**TASK BRIEF**
Scan the data below for the string "both". Copy every line where it appears.
BEGIN DATASET ENTRIES
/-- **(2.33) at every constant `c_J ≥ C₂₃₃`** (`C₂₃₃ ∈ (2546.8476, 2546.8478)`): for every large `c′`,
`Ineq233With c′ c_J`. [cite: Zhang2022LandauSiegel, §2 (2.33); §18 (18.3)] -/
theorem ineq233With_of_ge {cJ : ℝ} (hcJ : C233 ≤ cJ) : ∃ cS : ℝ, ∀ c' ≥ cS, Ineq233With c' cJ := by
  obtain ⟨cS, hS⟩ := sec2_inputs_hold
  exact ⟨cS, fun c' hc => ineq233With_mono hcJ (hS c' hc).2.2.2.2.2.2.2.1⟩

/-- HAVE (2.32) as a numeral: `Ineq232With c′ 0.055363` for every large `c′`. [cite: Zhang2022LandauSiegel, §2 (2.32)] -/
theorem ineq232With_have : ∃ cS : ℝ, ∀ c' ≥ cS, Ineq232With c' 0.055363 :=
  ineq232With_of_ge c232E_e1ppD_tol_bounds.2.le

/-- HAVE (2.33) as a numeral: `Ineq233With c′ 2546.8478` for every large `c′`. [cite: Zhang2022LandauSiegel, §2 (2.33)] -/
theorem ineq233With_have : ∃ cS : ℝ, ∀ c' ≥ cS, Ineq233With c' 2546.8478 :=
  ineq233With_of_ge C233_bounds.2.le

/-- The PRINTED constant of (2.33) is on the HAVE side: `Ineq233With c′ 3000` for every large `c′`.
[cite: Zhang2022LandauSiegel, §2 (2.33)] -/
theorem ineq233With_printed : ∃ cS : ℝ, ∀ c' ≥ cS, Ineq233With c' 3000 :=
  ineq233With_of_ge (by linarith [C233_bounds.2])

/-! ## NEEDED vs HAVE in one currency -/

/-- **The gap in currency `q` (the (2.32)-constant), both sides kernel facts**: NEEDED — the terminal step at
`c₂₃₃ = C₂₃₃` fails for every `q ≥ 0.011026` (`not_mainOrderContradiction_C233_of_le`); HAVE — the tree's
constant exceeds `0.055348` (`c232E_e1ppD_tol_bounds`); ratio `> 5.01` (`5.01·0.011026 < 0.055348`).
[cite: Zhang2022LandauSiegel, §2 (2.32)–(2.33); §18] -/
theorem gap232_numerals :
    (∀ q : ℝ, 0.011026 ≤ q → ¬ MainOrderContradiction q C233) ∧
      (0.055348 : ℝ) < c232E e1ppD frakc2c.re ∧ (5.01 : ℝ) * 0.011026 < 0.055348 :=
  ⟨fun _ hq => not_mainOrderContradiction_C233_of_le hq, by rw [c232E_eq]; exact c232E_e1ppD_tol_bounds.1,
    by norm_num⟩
END DATASET ENTRIES
BEGIN DATASET ENTRIES
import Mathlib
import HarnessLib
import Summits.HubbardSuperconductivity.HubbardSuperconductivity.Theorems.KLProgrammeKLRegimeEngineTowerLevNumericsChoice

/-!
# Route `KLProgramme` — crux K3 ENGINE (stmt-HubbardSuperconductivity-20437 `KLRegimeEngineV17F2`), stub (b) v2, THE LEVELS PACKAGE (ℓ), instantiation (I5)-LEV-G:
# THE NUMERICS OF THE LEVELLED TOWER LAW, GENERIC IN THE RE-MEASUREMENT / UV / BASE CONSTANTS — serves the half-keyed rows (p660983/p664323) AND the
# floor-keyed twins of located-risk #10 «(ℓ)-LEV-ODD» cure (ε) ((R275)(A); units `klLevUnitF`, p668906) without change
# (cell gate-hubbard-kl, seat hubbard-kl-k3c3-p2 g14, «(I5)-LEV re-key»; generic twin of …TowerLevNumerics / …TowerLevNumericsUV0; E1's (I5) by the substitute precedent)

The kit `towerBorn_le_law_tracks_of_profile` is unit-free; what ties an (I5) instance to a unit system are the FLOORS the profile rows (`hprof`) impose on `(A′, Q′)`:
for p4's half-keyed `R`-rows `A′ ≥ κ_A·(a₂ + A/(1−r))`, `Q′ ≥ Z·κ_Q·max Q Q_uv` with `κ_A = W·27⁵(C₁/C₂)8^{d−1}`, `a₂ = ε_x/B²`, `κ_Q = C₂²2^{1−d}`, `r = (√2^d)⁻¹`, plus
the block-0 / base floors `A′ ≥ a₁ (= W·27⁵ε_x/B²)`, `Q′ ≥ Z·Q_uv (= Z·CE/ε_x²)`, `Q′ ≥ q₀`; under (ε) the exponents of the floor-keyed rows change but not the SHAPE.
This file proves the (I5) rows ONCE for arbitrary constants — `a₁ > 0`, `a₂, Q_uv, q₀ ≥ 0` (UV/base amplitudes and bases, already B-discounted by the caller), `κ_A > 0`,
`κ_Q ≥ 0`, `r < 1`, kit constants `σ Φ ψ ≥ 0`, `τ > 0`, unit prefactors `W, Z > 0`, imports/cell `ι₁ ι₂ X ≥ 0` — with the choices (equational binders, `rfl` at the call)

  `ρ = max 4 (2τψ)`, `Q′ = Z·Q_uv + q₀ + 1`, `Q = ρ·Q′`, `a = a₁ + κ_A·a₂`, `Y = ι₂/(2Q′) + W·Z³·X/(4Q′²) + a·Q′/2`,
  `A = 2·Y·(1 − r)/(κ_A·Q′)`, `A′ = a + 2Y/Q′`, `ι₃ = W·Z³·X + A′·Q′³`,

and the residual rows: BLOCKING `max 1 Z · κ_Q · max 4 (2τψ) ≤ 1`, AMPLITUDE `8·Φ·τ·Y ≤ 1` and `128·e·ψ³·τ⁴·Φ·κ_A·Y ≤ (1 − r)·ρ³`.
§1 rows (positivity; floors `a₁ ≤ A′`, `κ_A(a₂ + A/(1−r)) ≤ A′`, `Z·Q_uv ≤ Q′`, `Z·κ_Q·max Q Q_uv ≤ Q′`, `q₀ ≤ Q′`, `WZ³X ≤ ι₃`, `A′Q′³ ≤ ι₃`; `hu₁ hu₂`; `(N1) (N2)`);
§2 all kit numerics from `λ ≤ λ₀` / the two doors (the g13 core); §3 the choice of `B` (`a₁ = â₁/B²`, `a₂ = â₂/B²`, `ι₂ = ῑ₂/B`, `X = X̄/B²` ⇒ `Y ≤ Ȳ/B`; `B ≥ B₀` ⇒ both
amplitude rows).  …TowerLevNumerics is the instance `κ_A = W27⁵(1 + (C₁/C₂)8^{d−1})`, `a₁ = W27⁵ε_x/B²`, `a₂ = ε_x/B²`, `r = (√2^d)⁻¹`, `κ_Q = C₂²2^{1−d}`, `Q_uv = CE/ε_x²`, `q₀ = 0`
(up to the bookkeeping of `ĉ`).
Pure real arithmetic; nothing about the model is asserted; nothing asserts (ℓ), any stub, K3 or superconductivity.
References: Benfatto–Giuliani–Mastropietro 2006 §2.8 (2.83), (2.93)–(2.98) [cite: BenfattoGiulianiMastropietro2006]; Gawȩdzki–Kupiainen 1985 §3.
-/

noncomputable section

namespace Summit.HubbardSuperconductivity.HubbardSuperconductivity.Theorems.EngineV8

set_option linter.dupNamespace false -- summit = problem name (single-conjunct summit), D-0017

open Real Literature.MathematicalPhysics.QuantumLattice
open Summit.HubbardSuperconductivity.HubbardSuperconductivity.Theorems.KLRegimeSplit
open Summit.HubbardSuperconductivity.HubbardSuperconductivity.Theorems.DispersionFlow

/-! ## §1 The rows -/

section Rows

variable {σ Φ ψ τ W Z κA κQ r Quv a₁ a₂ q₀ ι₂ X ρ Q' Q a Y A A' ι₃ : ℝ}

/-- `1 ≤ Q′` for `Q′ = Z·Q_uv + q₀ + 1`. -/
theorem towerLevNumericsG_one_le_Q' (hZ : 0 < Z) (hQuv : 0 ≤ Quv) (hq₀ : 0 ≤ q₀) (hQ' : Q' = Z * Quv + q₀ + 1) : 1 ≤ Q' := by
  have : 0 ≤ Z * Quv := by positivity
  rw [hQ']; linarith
END DATASET ENTRIES
**TASK OUTPUT**
/-- **The gap in currency `q` (the (2.32)-constant), both sides kernel facts**: NEEDED — the terminal step at
§2 all kit numerics from `λ ≤ λ₀` / the two doors (the g13 core); §3 the choice of `B` (`a₁ = â₁/B²`, `a₂ = â₂/B²`, `ι₂ = ῑ₂/B`, `X = X̄/B²` ⇒ `Y ≤ Ȳ/B`; `B ≥ B₀` ⇒ both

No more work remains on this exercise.